Postado em 5 dEurope/London fevereiro dEurope/London 2008

ISTO É – 01.02.08

Entrevista JOÃO FRAGOSO

Professor da UFRJ diz que escravos também foram responsáveis pela escravidão e que o marxismo prejudicou o estudo dos ricos

Por FRANCISCO ALVES FILHO

Apesar da personalidade tímida e do jeito afável, o historiador carioca João Fragoso, 49 anos, não tem medo de enfrentar grandes polêmicas. Professor da Universidade Federal do Rio de Janeiro, ele tem causado controvérsia por classificar como superadas muitas das idéias de ninguém menos do que Karl Marx. Mesmo formado no marxismo, corrente majoritária no ensino de história na década de 70, ele entende que vários postulados do intelectual alemão se esgotaram. “Não há mais cabimento considerar que somos apenas robôs inseridos em grandes estruturas, como o capitalismo ou o feudalismo”, critica Fragoso. “Por trás dessa alegoria há pessoas com alma e vontade própria.” Sua posição lhe rende vários ataques, vindos principalmente de seus colegas da Universidade de São Paulo (USP), onde o marxismo é tido como parâmetro fundamental para entender a sociedade.

Outro vespeiro é seu tema preferencial de estudos: a elite brasileira no período colonial. “Descobri que havia muitas pesquisas sobre escravos e operários, mas quase nada sobre as elites”, explica. O historiador carioca escreveu sete livros e seu artigo Fidalgos e parentes de pretos está incluído no livro Conquistadores & negociantes, recém-lançado pela editora Civilização Brasileira. Sua linha de pesquisa leva a conclusões que dão combustível para discussões acaloradas.
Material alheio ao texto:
import Mathlib.RingTheory.IntegralClosure.IntegrallyClosed
import Mathlib.RingTheory.IntegralClosure.Algebra.Basic
import Mathlib.RingTheory.Ideal.AssociatedPrime.Basic
import Mathlib.RingTheory.Ideal.KrullsHeightTheorem
import Mathlib.RingTheory.Localization.FractionRing
import HarnessLib

/-!
# [OURS · L1 W4.5(b) · EL♮] (V) NO-PURE-NOSE spine, F-(V)b DISCHARGED: in a Noetherian NORMAL domain the associated primes of a
# principal ideal have height one (S₂ for principal ideals — memo step (6) «S̃^ν normal ⇒ (S̃^ν)_s = S̃^ν/ϖ has no embedded components»)
# (crux `EquisingularLiftNat` = stmt-ResolutionOfSingularities-20038; PARENT ≥ 4 band / kill test #50 K5-BMY, PURE column)

HONEST FRAMING. OURS (cell res-hironaka, crux chain w45b, slot W4.5(b)); NOT a statement of any manuscript; AI-written, AI review is
weaker than expert review. Helper `--supports stmt-ResolutionOfSingularities-20038 --as helper`. Object «(V) NO-PURE-NOSE» (res-L1-w45b-plan-1
DESK 2026-08-27T21:18:40Z) for res-D-brk-4 g9; this file DISCHARGES the NEED-FACT F-(V)b stated in `…NatNoPureNoseSpine` (the desk's item (b)
«R normal domain, ϖ ∈ R nonzero nonunit ⇒ R ⧸ ϖ has no embedded primes»), in the honest form the library allows and the memo uses:

* `height_eq_one_of_mem_associatedPrimes_quotient_span_singleton` — `R` a Noetherian integrally closed domain, `a ≠ 0`: every associated
  prime `𝔔` of the `R`-module `R ⧸ (a)` has `height 𝔔 = 1`. Hence `R ⧸ (a)` has no EMBEDDED associated primes (all are minimal over `(a)`,
  `mem_minimalPrimes_of_mem_associatedPrimes_quotient_span_singleton`), i.e. `(S̃^ν)_s` is `S₁` in the memo's step (6).

PROOF (the classical one, [Matsumura1987, Thm. 11.5 (ii)⇒ … / §17], [Kaplansky, Thm. 104]; no Krull-domain theory needed): `𝔔 = ((a) : x)` for
some `x ∉ (a)`; put `y = x/a ∈ Frac R`, so `𝔔·y ⊆ R`. If `𝔔·y ⊆ 𝔔` then `y` stabilises the nonzero finitely generated `R`-submodule `𝔔 ⊆ Frac R`,
hence is integral over `R` (determinant trick, Mathlib `isIntegral_of_smul_mem_submodule`), hence in `R` (integrally closed) — so `x ∈ (a)`,
absurd. Otherwise some `r ∈ 𝔔` has `s := r·y ∈ R ∖ 𝔔`; then for every `q ∈ 𝔔`, `s·q ∈ (r)` (`s q a = q r x = r · (q x)` and `q x ∈ (a)`), so
every prime between `(r)` and `𝔔` contains `𝔔`: `𝔔` is minimal over the principal ideal `(r)`, and Krull's principal ideal theorem (Mathlib
`Ideal.height_le_one_of_isPrincipal_of_mem_minimalPrimes`) gives `height 𝔔 ≤ 1`; `𝔔 ∋ a ≠ 0` gives `height 𝔔 ≠ 0`.

References: H. Matsumura, *Commutative Ring Theory* (1986), Thm. 11.5 and §17 (Serre's conditions) [Matsumura1987]; I. Kaplansky,
*Commutative Rings*, Thm. 104; [StacksProject, Tag 031T, 0AVL].
-/

set_option linter.dupNamespace false -- mandated namespace `Summit.<Summit>.<Problem>` of this single-conjunct summit

noncomputable section

universe u

namespace Summit.ResolutionOfSingularities.ResolutionOfSingularities.Cruxes.EquisingularLiftNat.Sections

namespace NoPureNose

open Submodule

/-- Associated primes of `R ⧸ (a)` in colon form: `𝔔` is prime and `𝔔 = {r | r·x ∈ (a)}` for some `x : R`. [folklore] -/
theorem exists_eq_colon_of_mem_associatedPrimes_quotient {R : Type u} [CommRing R] [IsNoetherianRing R] {a : R} {𝔔 : Ideal R}
    (h𝔔 : 𝔔 ∈ associatedPrimes R (R ⧸ Ideal.span {a})) :
    𝔔.IsPrime ∧ ∃ x : R, ∀ r : R, r ∈ 𝔔 ↔ r * x ∈ Ideal.span {a} := by
  rw [AssociatedPrimes.mem_iff, isAssociatedPrime_iff] at h𝔔
  obtain ⟨hprime, x, hx⟩ := h𝔔
  obtain ⟨x₀, rfl⟩ := Ideal.Quotient.mk_surjective x
  refine ⟨hprime, x₀, fun r => ?_⟩
  rw [hx, mem_colon_singleton, mem_bot, Algebra.smul_def, Ideal.Quotient.algebraMap_eq, ← map_mul,
    Ideal.Quotient.eq_zero_iff_mem]

/-- **F-(V)b — in a Noetherian integrally closed domain, the associated primes of a nonzero principal ideal have height one.**
[cite: Matsumura1987, Thm. 11.5] -/
theorem height_eq_one_of_mem_associatedPrimes_quotient_span_singleton {R : Type u} [CommRing R] [IsDomain R] [IsNoetherianRing R]
    [IsIntegrallyClosed R] {a : R} (ha : a ≠ 0) {𝔔 : Ideal R} (h𝔔 : 𝔔 ∈ associatedPrimes R (R ⧸ Ideal.span {a})) :
    𝔔.height = 1 := by
  classical
  obtain ⟨hprime, x, hx⟩ := exists_eq_colon_of_mem_associatedPrimes_quotient h𝔔
  haveI := hprime
  -- `a ∈ 𝔔`, so `𝔔 ≠ ⊥` and `height 𝔔 ≠ 0`
  have ha𝔔 : a ∈ 𝔔 := (hx a).mpr (Ideal.mem_span_singleton'.mpr ⟨x, by ring⟩)
  have hne : 𝔔.height ≠ 0 := by
    rw [Ne, Ideal.height_eq_zero_iff_eq_bot]
    intro h
    exact ha (by simpa [h] using ha𝔔)
  -- `x ∉ (a)` (else `𝔔 = ⊤`)
  have hxa : x ∉ Ideal.span {a} := by
    intro hmem
    apply hprime.ne_top
    rw [Ideal.eq_top_iff_one, hx, one_mul]
    exact hmem
  -- the multipliers: for `r ∈ 𝔔`, `r x = s a`
  have hcol : ∀ r ∈ 𝔔, ∃ s : R, s * a = r * x := fun r hr => Ideal.mem_span_singleton'.mp ((hx r).mp hr)
  suffices h1 : 𝔔.height ≤ 1 by
    exact le_antisymm h1 (Order.one_le_iff_ne_zero.mpr hne)
  by_cases hB : ∃ r ∈ 𝔔, ∃ s : R, s * a = r * x ∧ s ∉ 𝔔
  · -- Case B: `𝔔` is minimal over the principal ideal `(r)`
    obtain ⟨r, hr, s, hs, hs𝔔⟩ := hB
    have hmin : 𝔔 ∈ (Ideal.span {r}).minimalPrimes := by
      refine ⟨⟨hprime, (Ideal.span_singleton_le_iff_mem _).mpr hr⟩, ?_⟩
      rintro P ⟨hP, hrP⟩ hP𝔔 q hq
      obtain ⟨t, ht⟩ := hcol q hq
      have hsq : s * q ∈ Ideal.span ({r} : Set R) := by
        refine Ideal.mem_span_singleton'.mpr ⟨t, ?_⟩
        have e : (s * q) * a = (t * r) * a := by
          calc (s * q) * a = q * (s * a) := by ring
            _ = q * (r * x) := by rw [hs]
            _ = r * (q * x) := by ring
            _ = r * (t * a) := by rw [ht]
            _ = (t * r) * a := by ring
        exact (mul_right_cancel₀ ha e).symm
      have hsqP : s * q ∈ P := hrP hsq
      exact (hP.mem_or_mem hsqP).resolve_left (fun hsP => hs𝔔 (hP𝔔 hsP))
    exact Ideal.height_le_one_of_isPrincipal_of_mem_minimalPrimes (Ideal.span {r}) 𝔔 hmin
  · -- Case A: `y = x/a` stabilises `𝔔 ⊆ Frac R`, hence is integral, hence in `R`: `x ∈ (a)`, absurd
    exfalso
    push Not at hB
    -- hB : ∀ r ∈ 𝔔, ∀ s, s * a = r * x → s ∈ 𝔔
    let K := FractionRing R
    have haK : algebraMap R K a ≠ 0 := fun h => ha ((IsFractionRing.injective R K) (by rw [h, map_zero]))
    let y : K := algebraMap R K x * (algebraMap R K a)⁻¹
    let N : Submodule R K := Submodule.map (Algebra.linearMap R K) (𝔔 : Submodule R R)
    have hNmem : ∀ n : K, n ∈ N ↔ ∃ r ∈ 𝔔, algebraMap R K r = n := fun n => by
      simp only [N, Submodule.mem_map, Algebra.linearMap_apply]
    have hNfg : N.FG := (IsNoetherian.noetherian (𝔔 : Submodule R R)).map _
    have hNne : N ≠ ⊥ := by
      intro h
      have : algebraMap R K a ∈ N := (hNmem _).mpr ⟨a, ha𝔔, rfl⟩
      rw [h, mem_bot] at this
      exact haK this
    have hstab : ∀ n ∈ N, y • n ∈ N := by
      intro n hn
      obtain ⟨r, hr, rfl⟩ := (hNmem n).mp hn
      obtain ⟨s, hs⟩ := hcol r hr
      have hs𝔔 : s ∈ 𝔔 := hB r hr s hs
      refine (hNmem _).mpr ⟨s, hs𝔔, ?_⟩
      have e : algebraMap R K s * algebraMap R K a = algebraMap R K r * algebraMap R K x := by
        rw [← map_mul, ← map_mul, hs]
      show algebraMap R K s = algebraMap R K x * (algebraMap R K a)⁻¹ * algebraMap R K r
      calc algebraMap R K s = algebraMap R K s * algebraMap R K a * (algebraMap R K a)⁻¹ := by
            rw [mul_assoc, mul_inv_cancel₀ haK, mul_one]
        _ = algebraMap R K r * algebraMap R K x * (algebraMap R K a)⁻¹ := by rw [e]
        _ = algebraMap R K x * (algebraMap R K a)⁻¹ * algebraMap R K r := by ring
    have hint : IsIntegral R y := isIntegral_of_smul_mem_submodule N hNne hNfg y hstab
    obtain ⟨z, hz⟩ := IsIntegrallyClosed.isIntegral_iff.mp hint
    apply hxa
    refine Ideal.mem_span_singleton'.mpr ⟨z, IsFractionRing.injective R K ?_⟩
    rw [map_mul, hz]
    show algebraMap R K x * (algebraMap R K a)⁻¹ * algebraMap R K a = algebraMap R K x
    rw [mul_assoc, inv_mul_cancel₀ haK, mul_one]

/-- Hence **`R ⧸ (a)` has no embedded primes**: every associated prime of `R ⧸ (a)` is minimal over `(a)` (condition S₁ for the special
fibre `S̃^ν ⧸ ϖ` of a normal `S̃^ν`, memo step (6)). [cite: Matsumura1987, Thm. 11.5 and §17] -/
theorem mem_minimalPrimes_of_mem_associatedPrimes_quotient_span_singleton {R : Type u} [CommRing R] [IsDomain R] [IsNoetherianRing R]
    [IsIntegrallyClosed R] {a : R} (ha : a ≠ 0) {𝔔 : Ideal R} (h𝔔 : 𝔔 ∈ associatedPrimes R (R ⧸ Ideal.span {a})) :
    𝔔 ∈ (Ideal.span {a}).minimalPrimes := by
  obtain ⟨hprime, x, hx⟩ := exists_eq_colon_of_mem_associatedPrimes_quotient h𝔔
  haveI := hprime
  have ha𝔔 : a ∈ 𝔔 := (hx a).mpr (Ideal.mem_span_singleton'.mpr ⟨x, by ring⟩)
  have h1 := height_eq_one_of_mem_associatedPrimes_quotient_span_singleton ha h𝔔
  refine ⟨⟨hprime, (Ideal.span_singleton_le_iff_mem _).mpr ha𝔔⟩, ?_⟩
  rintro P ⟨hP, haP⟩ hP𝔔
  -- `P ⊆ 𝔔`, both primes, `P ≠ ⊥` (contains `a`), `height 𝔔 = 1` ⇒ `P = 𝔔`
  haveI := hP
  by_contra hne
  have hlt : P < 𝔔 := lt_of_le_of_ne hP𝔔 (fun h => hne (h ▸ le_rfl))
  have hP0 : P.height ≠ 0 := by
    rw [Ne, Ideal.height_eq_zero_iff_eq_bot]
    intro h
    have : a ∈ P := haP (Ideal.mem_span_singleton_self a)
    rw [h] at this
    exact ha this
  haveI : 𝔔.FiniteHeight := ⟨Or.inr (by rw [h1]; exact ENat.one_ne_top)⟩
  have h2 : P.height < 𝔔.height := Ideal.height_strict_mono_of_isPrime_of_isPrime hlt
  rw [h1, Order.lt_one_iff] at h2
  exact hP0 h2

end NoPureNose

end Summit.ResolutionOfSingularities.ResolutionOfSingularities.Cruxes.EquisingularLiftNat.Sections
Ele contesta, por exemplo, que as elites brasileiras sejam o grande vilão das mazelas sociais do Brasil. “Nós e a elite somos cúmplices de nossa história”, corrige. Nessa linha de raciocínio, é capaz de afirmações explosivas, como uma das que soltou na entrevista à ISTOÉ: “O escravo também foi responsável pela escravidão.” Ele não liga para uma possível reação de acadêmicos. “O debate é saudável e a academia é o melhor lugar para isso.”

ISTOÉ – O marxismo deixou de ser um instrumento para entender a história? Leia o resto do artigo »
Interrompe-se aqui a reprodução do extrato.